__EXERCISE GOAL__: List each line of the data in which the string "volume" appears.

*** Block opens ***

/-- **Generic directions**: countably many non-zero vectors of `ℝⁿ` admit a common direction not
orthogonal to any of them (each orthogonal hyperplane is a proper subspace, hence null for Lebesgue
measure). [folklore] -/
theorem exists_direction {n : ℕ} {ι : Type*} [Countable ι] (u : ι → Fin n → ℝ) (hu : ∀ i, u i ≠ 0) :
    ∃ v : Fin n → ℝ, ∀ i, ∑ j, v j * u i j ≠ 0 := by
  classical
  -- the orthogonal hyperplanes
  let ℓ : ι → (Fin n → ℝ) →ₗ[ℝ] ℝ := fun i =>
    { toFun := fun v => ∑ j, v j * u i j
      map_add' := fun v v' => by simp [add_mul, Finset.sum_add_distrib]
      map_smul' := fun c v => by simp [Finset.mul_sum, mul_assoc] }
  have hℓ : ∀ i, LinearMap.ker (ℓ i) ≠ ⊤ := by
    intro i htop
    have hmem : u i ∈ LinearMap.ker (ℓ i) := htop ▸ Submodule.mem_top
    rw [LinearMap.mem_ker] at hmem
    have hsq : ∑ j, u i j * u i j = 0 := hmem
    have : ∀ j, u i j = 0 := fun j => by
      have h := (Finset.sum_eq_zero_iff_of_nonneg fun j _ => mul_self_nonneg (u i j)).1 hsq j
        (Finset.mem_univ j)
      exact mul_self_eq_zero.1 h
    exact hu i (funext this)
  have hnull : volume (⋃ i, (LinearMap.ker (ℓ i) : Set (Fin n → ℝ))) = 0 :=
    measure_iUnion_null fun i => Measure.addHaar_submodule volume _ (hℓ i)
  have huniv : volume (univ : Set (Fin n → ℝ)) ≠ 0 := isOpen_univ.measure_ne_zero volume univ_nonempty
  obtain ⟨v, -, hv⟩ : ∃ v ∈ (univ : Set (Fin n → ℝ)),
      v ∉ ⋃ i, (LinearMap.ker (ℓ i) : Set (Fin n → ℝ)) := by
    by_contra hall
    push Not at hall
    exact huniv (measure_mono_null (fun v hv => hall v hv) hnull)
  refine ⟨v, fun i hi => hv (mem_iUnion.2 ⟨i, ?_⟩)⟩
  simpa [ℓ] using hi

/-- The log-gradient entries `∂ⱼWᵢ/Wᵢ` of positive smooth `ℚ`-semialgebraic functions on an open
`ℚ`-semialgebraic set are `ℚ`-semialgebraic (Basu–Pollack–Roy Prop. 3.22). [folklore] -/
theorem isSemialgebraicFunOn_logGrad {n k : ℕ} {C : Set (Fin n → ℝ)} (hCs : IsSemialgebraic ℚ C)
    (hCo : IsOpen C) {W : Fin k → (Fin n → ℝ) → ℝ} (hWs : ∀ i, IsSemialgebraicFunOn ℚ C (W i))
    (hWc : ∀ i, ContDiffOn ℝ ∞ (W i) C) (hWpos : ∀ i, ∀ x ∈ C, 0 < W i x) (i : Fin k) (j : Fin n) :
    IsSemialgebraicFunOn ℚ C (fun x => fderiv ℝ (W i) x (Pi.single j 1) / W i x) := by
  have hd : ∀ x ∈ C, DifferentiableAt ℝ (W i) x := fun x hx =>
    ((hWc i).differentiableOn (by simp)).differentiableAt (hCo.mem_nhds hx)
  have _ := hCs
  exact IsSemialgebraicFunOn.div (IsSemialgebraicFunOn.fderiv_apply_single hCo (hWs i) hd j) (hWs i)
    fun x hx => (hWpos i x hx).ne'

/-- The zero set in the cell of the log-gradient `Ω f = Σᵢ fᵢ ∇Wᵢ/Wᵢ` of a monomial is
`ℚ`-semialgebraic. [folklore] -/
theorem isSemialgebraic_logGradZero {n k : ℕ} {C : Set (Fin n → ℝ)} (hCs : IsSemialgebraic ℚ C)
    (hCo : IsOpen C) {W : Fin k → (Fin n → ℝ) → ℝ} (hWs : ∀ i, IsSemialgebraicFunOn ℚ C (W i))
    (hWc : ∀ i, ContDiffOn ℝ ∞ (W i) C) (hWpos : ∀ i, ∀ x ∈ C, 0 < W i x) (f : Fin k → ℤ) :
    IsSemialgebraic ℚ {x ∈ C | ∀ j : Fin n,
      ∑ i, (f i : ℝ) * (fderiv ℝ (W i) x (Pi.single j 1) / W i x) = 0} := by
  have hΩ : ∀ j : Fin n, IsSemialgebraicFunOn ℚ C
      (fun x => ∑ i, (f i : ℝ) * (fderiv ℝ (W i) x (Pi.single j 1) / W i x)) := fun j =>
    IsSemialgebraicFunOn.fun_finsetSum Finset.univ hCs fun i _ =>
      IsSemialgebraicFunOn.fun_mul (isSemialgebraicFunOn_const_intCast hCs (f i))
        (isSemialgebraicFunOn_logGrad hCs hCo hWs hWc hWpos i j)
  have h := IsSemialgebraic.biInter (k := ℚ) (R := ℝ) Finset.univ
    (fun j : Fin n => {x | x ∈ C ∧
      ∑ i, (f i : ℝ) * (fderiv ℝ (W i) x (Pi.single j 1) / W i x) = 0})
    fun j _ => isSemialgebraic_sep_eq_zero (hΩ j)
  convert hCs.inter h using 1
  ext x
  simp only [mem_setOf_eq, Finset.mem_univ, iInter_true, mem_inter_iff, mem_iInter]
  constructor
  · rintro ⟨hx, h0⟩
    exact ⟨hx, fun j => ⟨hx, h0 j⟩⟩
  · rintro ⟨hx, h0⟩
    exact ⟨hx, fun j => (h0 j).2⟩

end Cell

section CellMain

*** Block closes ***

__SOLUTION FOR THIS TASK__:
  have hnull : volume (⋃ i, (LinearMap.ker (ℓ i) : Set (Fin n → ℝ))) = 0 :=
    measure_iUnion_null fun i => Measure.addHaar_submodule volume _ (hℓ i)
  have huniv : volume (univ : Set (Fin n → ℝ)) ≠ 0 := isOpen_univ.measure_ne_zero volume univ_nonempty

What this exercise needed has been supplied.